Of all the lines below, return only those starting with the line holding "import Mathlib.RingTheory.Ideal.KrullsHeightTheorem" and going on through the line holding "the graph of", exactly as written.

--- Record extracts ---

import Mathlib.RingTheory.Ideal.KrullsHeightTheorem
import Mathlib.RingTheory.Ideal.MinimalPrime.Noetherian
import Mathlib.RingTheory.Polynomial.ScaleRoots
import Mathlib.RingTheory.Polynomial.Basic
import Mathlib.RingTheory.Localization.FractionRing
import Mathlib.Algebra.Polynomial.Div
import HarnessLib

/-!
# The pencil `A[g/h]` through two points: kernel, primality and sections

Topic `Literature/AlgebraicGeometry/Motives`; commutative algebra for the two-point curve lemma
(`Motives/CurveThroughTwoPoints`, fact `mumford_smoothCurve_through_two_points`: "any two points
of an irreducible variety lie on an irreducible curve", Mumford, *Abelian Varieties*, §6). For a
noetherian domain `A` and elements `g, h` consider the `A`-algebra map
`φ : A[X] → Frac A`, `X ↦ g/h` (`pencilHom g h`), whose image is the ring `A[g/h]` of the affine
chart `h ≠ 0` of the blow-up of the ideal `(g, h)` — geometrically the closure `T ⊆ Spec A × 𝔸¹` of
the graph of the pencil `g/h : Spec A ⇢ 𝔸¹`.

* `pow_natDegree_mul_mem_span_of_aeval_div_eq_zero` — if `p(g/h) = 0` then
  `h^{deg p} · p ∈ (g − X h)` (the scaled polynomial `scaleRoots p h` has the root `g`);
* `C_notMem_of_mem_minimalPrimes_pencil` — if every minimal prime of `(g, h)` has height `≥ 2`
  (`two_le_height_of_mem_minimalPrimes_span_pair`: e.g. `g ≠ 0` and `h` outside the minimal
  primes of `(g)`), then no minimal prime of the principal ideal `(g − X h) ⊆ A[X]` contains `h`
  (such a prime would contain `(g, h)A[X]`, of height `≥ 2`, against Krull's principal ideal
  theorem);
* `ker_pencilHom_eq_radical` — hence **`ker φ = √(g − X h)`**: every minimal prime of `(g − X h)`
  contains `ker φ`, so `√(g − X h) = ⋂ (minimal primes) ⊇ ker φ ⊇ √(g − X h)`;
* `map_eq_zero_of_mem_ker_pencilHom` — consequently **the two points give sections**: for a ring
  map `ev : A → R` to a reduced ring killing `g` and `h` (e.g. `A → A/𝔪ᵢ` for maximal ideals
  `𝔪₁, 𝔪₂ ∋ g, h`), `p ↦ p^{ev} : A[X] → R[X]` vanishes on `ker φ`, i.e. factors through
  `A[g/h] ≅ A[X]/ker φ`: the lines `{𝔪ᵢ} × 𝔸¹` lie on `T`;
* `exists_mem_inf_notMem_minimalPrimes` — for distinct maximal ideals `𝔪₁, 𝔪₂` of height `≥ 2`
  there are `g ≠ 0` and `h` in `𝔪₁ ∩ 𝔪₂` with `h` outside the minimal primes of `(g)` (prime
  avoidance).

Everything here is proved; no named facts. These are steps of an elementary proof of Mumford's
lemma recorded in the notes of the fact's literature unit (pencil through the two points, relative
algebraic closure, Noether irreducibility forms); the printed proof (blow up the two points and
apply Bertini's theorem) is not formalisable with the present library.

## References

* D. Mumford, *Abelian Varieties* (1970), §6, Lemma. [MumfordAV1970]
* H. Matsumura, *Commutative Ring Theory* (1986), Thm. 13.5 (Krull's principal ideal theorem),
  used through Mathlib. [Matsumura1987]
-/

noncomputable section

---
--- Record extracts ---

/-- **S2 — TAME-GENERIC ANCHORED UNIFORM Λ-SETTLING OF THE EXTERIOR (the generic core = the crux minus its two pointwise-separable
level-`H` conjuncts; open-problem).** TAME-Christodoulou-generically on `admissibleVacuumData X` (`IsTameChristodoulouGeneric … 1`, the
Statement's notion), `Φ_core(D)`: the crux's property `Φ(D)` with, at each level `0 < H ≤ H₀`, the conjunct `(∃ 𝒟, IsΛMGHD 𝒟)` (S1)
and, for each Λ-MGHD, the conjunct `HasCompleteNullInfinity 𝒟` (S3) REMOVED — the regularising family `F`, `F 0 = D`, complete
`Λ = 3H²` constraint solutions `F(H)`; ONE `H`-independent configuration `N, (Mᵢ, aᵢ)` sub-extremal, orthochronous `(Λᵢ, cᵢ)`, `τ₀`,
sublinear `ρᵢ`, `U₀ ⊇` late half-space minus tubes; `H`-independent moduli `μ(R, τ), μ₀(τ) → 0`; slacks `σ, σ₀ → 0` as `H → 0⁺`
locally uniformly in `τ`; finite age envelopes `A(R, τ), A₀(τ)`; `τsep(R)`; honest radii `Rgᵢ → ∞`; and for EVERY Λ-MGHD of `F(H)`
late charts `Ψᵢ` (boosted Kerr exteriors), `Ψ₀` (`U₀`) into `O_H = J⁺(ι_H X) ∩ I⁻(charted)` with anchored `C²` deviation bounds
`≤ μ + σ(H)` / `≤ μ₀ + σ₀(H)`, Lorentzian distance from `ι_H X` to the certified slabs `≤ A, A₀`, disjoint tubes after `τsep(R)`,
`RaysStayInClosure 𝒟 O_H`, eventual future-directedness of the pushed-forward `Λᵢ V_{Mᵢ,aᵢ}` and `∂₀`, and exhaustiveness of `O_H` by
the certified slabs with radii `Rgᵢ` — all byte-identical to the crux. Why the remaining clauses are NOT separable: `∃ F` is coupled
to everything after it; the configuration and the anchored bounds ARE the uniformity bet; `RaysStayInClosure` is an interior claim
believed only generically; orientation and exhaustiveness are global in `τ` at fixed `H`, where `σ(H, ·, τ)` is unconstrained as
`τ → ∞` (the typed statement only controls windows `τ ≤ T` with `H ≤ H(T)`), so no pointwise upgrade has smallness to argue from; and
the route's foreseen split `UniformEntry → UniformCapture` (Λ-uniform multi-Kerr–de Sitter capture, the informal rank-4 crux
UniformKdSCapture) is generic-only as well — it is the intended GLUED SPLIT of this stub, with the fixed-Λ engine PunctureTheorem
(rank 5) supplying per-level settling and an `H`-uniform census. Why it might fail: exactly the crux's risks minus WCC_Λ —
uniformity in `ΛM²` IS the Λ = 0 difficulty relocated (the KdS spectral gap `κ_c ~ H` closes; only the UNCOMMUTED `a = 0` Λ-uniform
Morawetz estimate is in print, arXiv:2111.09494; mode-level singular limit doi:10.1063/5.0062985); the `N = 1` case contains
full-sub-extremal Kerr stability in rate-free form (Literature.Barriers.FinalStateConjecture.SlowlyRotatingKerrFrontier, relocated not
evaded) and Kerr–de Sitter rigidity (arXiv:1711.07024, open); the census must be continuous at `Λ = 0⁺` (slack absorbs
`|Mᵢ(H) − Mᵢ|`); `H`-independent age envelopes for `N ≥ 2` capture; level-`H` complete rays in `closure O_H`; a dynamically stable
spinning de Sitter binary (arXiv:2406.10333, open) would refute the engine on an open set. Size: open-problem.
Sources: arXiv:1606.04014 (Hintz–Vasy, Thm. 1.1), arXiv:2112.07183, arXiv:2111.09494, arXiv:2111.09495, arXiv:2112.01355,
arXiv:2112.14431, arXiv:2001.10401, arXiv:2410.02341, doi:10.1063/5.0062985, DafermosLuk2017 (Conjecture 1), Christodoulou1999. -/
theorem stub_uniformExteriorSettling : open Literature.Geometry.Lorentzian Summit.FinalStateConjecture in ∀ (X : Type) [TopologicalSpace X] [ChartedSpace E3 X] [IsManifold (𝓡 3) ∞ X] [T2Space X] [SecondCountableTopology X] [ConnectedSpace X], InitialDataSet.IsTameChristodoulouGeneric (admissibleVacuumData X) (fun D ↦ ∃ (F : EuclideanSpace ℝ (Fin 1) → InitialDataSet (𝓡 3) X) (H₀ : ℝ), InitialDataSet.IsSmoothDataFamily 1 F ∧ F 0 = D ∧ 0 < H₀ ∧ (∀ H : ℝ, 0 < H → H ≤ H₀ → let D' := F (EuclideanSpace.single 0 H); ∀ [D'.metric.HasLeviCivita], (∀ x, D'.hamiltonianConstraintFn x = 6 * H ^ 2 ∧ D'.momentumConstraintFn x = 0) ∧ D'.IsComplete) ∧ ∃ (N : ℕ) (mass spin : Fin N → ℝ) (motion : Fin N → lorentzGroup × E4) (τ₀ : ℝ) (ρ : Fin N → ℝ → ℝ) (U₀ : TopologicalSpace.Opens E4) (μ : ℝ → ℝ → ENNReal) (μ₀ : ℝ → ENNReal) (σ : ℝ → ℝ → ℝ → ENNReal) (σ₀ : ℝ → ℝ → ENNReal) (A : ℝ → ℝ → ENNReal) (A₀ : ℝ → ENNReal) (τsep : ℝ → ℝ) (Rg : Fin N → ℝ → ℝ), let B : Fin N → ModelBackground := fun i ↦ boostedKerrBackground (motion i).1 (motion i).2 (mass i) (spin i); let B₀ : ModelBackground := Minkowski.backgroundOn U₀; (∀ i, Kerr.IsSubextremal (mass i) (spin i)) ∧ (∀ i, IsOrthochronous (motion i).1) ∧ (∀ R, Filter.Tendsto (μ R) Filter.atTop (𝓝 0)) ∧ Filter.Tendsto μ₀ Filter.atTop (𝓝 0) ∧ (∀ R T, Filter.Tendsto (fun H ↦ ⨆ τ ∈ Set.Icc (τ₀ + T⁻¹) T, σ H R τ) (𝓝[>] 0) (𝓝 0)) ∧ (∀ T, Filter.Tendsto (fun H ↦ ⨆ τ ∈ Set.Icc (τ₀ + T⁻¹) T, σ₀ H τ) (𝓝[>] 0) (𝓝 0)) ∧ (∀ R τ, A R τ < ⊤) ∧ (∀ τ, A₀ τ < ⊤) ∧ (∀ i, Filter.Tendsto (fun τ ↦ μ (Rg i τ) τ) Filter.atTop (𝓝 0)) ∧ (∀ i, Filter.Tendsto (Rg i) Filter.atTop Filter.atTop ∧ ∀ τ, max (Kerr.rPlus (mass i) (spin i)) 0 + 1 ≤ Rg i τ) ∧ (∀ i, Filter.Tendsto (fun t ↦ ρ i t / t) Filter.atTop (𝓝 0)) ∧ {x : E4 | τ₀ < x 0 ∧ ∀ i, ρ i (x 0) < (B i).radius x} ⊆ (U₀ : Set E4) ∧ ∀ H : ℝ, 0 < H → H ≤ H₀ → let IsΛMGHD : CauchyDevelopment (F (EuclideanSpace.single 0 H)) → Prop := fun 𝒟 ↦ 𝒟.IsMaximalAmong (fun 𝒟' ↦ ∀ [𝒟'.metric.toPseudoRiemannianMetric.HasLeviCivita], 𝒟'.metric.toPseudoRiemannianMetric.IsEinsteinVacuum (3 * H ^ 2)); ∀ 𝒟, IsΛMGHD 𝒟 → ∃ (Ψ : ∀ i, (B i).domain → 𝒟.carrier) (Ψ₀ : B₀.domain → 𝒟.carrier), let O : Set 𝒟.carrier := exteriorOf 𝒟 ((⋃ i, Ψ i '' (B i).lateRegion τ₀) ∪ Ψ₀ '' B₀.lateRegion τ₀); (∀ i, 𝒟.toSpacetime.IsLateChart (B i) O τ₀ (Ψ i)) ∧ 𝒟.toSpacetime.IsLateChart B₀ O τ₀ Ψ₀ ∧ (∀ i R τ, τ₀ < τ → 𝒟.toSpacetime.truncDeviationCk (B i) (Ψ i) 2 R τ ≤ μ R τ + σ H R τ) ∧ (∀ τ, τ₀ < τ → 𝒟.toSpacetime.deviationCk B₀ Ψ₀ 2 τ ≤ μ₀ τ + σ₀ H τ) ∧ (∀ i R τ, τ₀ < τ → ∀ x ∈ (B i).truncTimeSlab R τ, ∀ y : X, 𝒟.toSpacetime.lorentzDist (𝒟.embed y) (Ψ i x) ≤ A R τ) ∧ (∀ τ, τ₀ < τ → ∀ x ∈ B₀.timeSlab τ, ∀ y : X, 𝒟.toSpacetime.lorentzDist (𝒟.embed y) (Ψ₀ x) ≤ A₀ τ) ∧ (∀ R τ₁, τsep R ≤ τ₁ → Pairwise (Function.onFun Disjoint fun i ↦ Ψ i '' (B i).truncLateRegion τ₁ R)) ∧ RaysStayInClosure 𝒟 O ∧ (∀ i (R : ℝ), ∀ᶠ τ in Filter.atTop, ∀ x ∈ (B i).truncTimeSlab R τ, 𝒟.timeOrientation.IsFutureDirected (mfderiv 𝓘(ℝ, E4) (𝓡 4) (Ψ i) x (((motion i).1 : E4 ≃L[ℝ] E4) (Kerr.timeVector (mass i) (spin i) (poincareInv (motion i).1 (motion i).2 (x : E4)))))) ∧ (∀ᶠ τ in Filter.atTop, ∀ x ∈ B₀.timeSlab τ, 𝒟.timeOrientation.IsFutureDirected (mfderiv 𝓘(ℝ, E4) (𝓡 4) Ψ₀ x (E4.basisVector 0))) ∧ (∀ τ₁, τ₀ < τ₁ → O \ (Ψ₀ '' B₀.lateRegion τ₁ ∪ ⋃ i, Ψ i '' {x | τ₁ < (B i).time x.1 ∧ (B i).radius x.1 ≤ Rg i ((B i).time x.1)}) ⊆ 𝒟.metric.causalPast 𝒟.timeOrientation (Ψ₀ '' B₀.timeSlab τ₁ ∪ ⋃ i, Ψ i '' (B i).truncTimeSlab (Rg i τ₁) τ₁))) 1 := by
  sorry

---
--- Record extracts ---

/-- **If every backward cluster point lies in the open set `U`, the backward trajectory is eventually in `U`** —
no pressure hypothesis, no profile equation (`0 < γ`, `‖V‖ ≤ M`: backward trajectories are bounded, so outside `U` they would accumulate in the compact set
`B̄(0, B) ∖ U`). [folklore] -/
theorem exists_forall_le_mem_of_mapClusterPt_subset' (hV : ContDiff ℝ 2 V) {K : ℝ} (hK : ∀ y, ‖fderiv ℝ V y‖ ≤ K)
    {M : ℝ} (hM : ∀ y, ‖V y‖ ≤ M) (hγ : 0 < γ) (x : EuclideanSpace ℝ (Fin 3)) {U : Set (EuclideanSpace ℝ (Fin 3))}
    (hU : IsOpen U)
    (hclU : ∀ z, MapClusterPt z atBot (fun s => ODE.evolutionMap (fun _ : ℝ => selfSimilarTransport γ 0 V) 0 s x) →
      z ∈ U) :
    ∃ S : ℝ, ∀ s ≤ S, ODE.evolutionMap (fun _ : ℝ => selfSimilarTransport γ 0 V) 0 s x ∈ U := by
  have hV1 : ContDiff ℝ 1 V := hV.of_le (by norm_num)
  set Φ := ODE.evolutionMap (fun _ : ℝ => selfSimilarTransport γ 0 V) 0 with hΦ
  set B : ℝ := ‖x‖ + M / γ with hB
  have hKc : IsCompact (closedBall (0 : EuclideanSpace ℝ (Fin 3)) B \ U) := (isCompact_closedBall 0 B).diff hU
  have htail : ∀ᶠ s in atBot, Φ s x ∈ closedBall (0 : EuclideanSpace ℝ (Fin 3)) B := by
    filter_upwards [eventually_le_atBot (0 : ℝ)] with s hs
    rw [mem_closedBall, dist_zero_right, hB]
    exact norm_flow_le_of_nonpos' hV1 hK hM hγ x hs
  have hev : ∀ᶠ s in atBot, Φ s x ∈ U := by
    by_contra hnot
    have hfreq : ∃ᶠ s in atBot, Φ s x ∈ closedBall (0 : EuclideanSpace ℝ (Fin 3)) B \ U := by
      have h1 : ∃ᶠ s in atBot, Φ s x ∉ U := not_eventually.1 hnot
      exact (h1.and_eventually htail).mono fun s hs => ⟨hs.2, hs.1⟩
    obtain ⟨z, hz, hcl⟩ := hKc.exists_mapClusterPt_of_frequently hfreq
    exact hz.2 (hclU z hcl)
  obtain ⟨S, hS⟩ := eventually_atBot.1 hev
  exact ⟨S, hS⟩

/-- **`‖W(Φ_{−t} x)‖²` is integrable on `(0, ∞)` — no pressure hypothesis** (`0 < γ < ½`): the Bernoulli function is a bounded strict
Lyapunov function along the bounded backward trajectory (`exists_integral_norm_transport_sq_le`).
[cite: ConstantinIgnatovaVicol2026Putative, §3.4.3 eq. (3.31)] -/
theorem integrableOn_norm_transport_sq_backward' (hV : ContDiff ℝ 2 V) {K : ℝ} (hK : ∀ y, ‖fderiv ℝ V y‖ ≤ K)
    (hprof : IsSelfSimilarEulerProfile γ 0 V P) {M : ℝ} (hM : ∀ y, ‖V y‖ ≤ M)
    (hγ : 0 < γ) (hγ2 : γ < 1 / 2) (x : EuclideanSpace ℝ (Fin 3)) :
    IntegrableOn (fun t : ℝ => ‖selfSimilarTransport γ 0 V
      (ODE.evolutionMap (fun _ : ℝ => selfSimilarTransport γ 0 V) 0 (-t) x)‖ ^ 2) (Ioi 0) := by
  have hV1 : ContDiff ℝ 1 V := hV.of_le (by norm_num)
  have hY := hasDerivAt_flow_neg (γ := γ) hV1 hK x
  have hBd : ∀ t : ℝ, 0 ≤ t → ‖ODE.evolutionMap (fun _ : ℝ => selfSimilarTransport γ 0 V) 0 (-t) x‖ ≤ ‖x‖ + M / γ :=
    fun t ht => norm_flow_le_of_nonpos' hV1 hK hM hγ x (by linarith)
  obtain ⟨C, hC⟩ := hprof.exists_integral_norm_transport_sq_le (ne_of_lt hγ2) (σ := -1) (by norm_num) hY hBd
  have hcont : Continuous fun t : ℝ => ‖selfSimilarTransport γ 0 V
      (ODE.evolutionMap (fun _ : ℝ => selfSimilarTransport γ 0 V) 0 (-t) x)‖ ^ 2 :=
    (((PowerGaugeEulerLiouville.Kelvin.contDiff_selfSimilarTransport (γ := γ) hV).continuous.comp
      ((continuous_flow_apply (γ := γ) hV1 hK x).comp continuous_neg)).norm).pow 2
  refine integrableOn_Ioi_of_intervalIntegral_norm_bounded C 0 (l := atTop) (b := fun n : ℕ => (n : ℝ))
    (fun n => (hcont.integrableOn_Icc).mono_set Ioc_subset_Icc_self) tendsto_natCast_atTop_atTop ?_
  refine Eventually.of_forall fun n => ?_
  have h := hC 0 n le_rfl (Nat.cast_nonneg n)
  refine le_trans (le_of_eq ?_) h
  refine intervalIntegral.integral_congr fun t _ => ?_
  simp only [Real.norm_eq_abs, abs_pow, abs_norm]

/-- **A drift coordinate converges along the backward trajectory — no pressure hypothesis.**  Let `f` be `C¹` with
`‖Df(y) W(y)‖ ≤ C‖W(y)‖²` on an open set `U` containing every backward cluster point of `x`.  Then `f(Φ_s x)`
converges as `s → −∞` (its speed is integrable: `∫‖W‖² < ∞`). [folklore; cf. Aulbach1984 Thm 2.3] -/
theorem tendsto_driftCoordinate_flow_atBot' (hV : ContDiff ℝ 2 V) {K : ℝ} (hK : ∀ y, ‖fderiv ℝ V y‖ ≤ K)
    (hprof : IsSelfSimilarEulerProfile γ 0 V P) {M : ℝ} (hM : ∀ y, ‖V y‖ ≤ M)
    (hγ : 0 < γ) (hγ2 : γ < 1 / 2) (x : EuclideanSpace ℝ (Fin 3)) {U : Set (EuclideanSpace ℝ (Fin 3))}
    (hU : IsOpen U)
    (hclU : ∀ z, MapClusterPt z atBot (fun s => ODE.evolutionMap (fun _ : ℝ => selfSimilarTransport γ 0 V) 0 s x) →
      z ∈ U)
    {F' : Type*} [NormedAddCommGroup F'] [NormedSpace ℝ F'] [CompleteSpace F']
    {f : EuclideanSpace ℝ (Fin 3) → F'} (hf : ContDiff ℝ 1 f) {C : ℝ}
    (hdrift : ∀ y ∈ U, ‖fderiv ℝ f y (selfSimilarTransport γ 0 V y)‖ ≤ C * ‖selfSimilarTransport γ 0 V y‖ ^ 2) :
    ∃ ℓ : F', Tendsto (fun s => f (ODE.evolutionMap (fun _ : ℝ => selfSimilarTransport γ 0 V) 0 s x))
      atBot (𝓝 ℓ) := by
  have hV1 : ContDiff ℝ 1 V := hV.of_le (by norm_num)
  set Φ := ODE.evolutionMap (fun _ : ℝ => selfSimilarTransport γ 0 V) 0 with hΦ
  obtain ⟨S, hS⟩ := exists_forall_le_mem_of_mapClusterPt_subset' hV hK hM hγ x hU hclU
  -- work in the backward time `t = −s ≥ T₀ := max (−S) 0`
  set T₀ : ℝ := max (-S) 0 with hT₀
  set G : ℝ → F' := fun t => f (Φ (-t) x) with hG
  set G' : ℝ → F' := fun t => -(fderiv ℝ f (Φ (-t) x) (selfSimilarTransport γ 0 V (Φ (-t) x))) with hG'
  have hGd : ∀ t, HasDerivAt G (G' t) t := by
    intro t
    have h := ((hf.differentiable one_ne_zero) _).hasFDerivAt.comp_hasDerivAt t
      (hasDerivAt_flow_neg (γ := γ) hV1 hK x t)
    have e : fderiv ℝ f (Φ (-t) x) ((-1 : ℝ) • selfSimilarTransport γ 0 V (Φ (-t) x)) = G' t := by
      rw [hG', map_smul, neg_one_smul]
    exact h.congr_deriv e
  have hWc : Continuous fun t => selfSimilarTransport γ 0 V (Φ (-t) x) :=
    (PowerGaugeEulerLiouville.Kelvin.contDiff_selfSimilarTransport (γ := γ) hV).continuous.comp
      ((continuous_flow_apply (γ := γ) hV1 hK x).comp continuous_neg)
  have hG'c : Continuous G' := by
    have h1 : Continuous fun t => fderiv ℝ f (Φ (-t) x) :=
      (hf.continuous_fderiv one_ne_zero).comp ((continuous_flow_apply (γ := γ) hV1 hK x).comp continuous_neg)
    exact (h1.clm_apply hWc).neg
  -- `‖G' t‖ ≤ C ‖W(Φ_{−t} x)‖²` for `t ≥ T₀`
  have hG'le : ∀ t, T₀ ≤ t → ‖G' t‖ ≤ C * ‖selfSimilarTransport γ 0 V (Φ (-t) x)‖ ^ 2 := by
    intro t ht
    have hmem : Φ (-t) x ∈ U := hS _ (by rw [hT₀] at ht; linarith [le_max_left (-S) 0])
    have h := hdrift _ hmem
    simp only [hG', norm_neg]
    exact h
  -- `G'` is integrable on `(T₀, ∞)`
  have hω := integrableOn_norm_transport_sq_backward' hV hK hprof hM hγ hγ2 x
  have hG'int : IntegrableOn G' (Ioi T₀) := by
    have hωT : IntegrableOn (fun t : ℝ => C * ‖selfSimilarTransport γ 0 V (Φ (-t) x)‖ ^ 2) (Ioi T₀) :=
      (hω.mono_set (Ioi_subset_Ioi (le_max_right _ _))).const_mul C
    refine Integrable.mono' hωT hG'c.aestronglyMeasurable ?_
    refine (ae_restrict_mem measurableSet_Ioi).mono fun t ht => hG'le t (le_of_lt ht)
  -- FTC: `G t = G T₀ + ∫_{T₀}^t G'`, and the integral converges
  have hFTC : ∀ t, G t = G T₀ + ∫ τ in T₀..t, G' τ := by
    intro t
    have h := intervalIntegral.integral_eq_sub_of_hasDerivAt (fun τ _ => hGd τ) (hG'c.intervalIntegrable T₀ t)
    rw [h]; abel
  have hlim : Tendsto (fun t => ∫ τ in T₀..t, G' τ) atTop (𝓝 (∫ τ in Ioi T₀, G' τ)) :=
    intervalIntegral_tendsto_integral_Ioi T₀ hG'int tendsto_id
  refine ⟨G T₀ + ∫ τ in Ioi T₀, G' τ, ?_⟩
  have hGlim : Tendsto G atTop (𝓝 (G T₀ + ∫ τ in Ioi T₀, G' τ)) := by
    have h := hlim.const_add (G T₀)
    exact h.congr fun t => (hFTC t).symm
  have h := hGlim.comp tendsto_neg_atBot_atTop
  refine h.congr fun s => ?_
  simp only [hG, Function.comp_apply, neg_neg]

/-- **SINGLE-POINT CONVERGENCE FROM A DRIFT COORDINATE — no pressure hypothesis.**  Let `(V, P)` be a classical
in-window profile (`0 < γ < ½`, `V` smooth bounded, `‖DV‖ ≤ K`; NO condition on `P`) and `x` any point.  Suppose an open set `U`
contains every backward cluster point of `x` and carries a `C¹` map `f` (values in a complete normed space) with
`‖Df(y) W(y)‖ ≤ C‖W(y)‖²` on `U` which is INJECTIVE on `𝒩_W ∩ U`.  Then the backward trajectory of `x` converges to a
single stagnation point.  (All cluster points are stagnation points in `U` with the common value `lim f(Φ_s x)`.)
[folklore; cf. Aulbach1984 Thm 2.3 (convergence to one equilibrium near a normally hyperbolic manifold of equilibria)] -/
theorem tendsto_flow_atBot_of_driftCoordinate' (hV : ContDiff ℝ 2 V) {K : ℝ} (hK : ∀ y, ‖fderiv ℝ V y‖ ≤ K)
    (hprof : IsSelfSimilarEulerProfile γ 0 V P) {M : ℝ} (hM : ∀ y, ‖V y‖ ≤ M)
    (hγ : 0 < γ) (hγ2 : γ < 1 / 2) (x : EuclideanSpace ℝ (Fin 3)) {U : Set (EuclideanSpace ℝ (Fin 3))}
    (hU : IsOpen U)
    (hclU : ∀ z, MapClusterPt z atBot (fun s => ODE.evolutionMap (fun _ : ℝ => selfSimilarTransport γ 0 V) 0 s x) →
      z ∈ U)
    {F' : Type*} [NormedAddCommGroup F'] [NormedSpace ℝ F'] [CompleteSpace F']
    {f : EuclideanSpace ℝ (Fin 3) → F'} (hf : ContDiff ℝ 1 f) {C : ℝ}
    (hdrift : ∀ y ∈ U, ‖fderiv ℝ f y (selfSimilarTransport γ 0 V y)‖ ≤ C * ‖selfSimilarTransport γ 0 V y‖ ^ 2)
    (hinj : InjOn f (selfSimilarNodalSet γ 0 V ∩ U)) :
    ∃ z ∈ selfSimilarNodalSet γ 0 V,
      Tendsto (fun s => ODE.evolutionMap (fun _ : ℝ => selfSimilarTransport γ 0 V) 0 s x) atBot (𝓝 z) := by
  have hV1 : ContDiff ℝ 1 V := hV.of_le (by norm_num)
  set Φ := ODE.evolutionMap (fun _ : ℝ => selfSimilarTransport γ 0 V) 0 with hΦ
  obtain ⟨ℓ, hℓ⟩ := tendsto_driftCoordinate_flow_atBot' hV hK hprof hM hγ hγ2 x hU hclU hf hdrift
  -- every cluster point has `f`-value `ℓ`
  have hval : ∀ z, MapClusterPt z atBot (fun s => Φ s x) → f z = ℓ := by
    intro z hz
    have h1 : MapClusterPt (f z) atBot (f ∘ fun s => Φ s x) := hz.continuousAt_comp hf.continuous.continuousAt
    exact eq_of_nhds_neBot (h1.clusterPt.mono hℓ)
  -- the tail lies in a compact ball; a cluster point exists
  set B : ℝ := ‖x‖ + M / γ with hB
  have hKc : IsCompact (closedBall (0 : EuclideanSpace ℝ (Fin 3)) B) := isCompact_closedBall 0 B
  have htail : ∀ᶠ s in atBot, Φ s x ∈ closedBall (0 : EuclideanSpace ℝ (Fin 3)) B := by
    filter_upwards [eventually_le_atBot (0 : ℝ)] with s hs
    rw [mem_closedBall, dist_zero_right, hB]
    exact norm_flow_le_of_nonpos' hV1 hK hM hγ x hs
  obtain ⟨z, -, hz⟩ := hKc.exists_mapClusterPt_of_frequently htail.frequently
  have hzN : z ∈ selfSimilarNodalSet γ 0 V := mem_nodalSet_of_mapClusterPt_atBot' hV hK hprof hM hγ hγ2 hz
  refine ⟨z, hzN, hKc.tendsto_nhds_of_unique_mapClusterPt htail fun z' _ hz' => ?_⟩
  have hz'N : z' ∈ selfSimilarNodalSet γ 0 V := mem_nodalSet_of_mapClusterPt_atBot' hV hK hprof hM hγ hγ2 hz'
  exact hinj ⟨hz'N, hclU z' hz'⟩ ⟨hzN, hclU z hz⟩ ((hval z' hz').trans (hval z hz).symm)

---

**Output of the exercise:**
import Mathlib.RingTheory.Ideal.KrullsHeightTheorem
import Mathlib.RingTheory.Ideal.MinimalPrime.Noetherian
import Mathlib.RingTheory.Polynomial.ScaleRoots
import Mathlib.RingTheory.Polynomial.Basic
import Mathlib.RingTheory.Localization.FractionRing
import Mathlib.Algebra.Polynomial.Div
import HarnessLib

/-!
# The pencil `A[g/h]` through two points: kernel, primality and sections

Topic `Literature/AlgebraicGeometry/Motives`; commutative algebra for the two-point curve lemma
(`Motives/CurveThroughTwoPoints`, fact `mumford_smoothCurve_through_two_points`: "any two points
of an irreducible variety lie on an irreducible curve", Mumford, *Abelian Varieties*, §6). For a
noetherian domain `A` and elements `g, h` consider the `A`-algebra map
`φ : A[X] → Frac A`, `X ↦ g/h` (`pencilHom g h`), whose image is the ring `A[g/h]` of the affine
chart `h ≠ 0` of the blow-up of the ideal `(g, h)` — geometrically the closure `T ⊆ Spec A × 𝔸¹` of
the graph of the pencil `g/h : Spec A ⇢ 𝔸¹`.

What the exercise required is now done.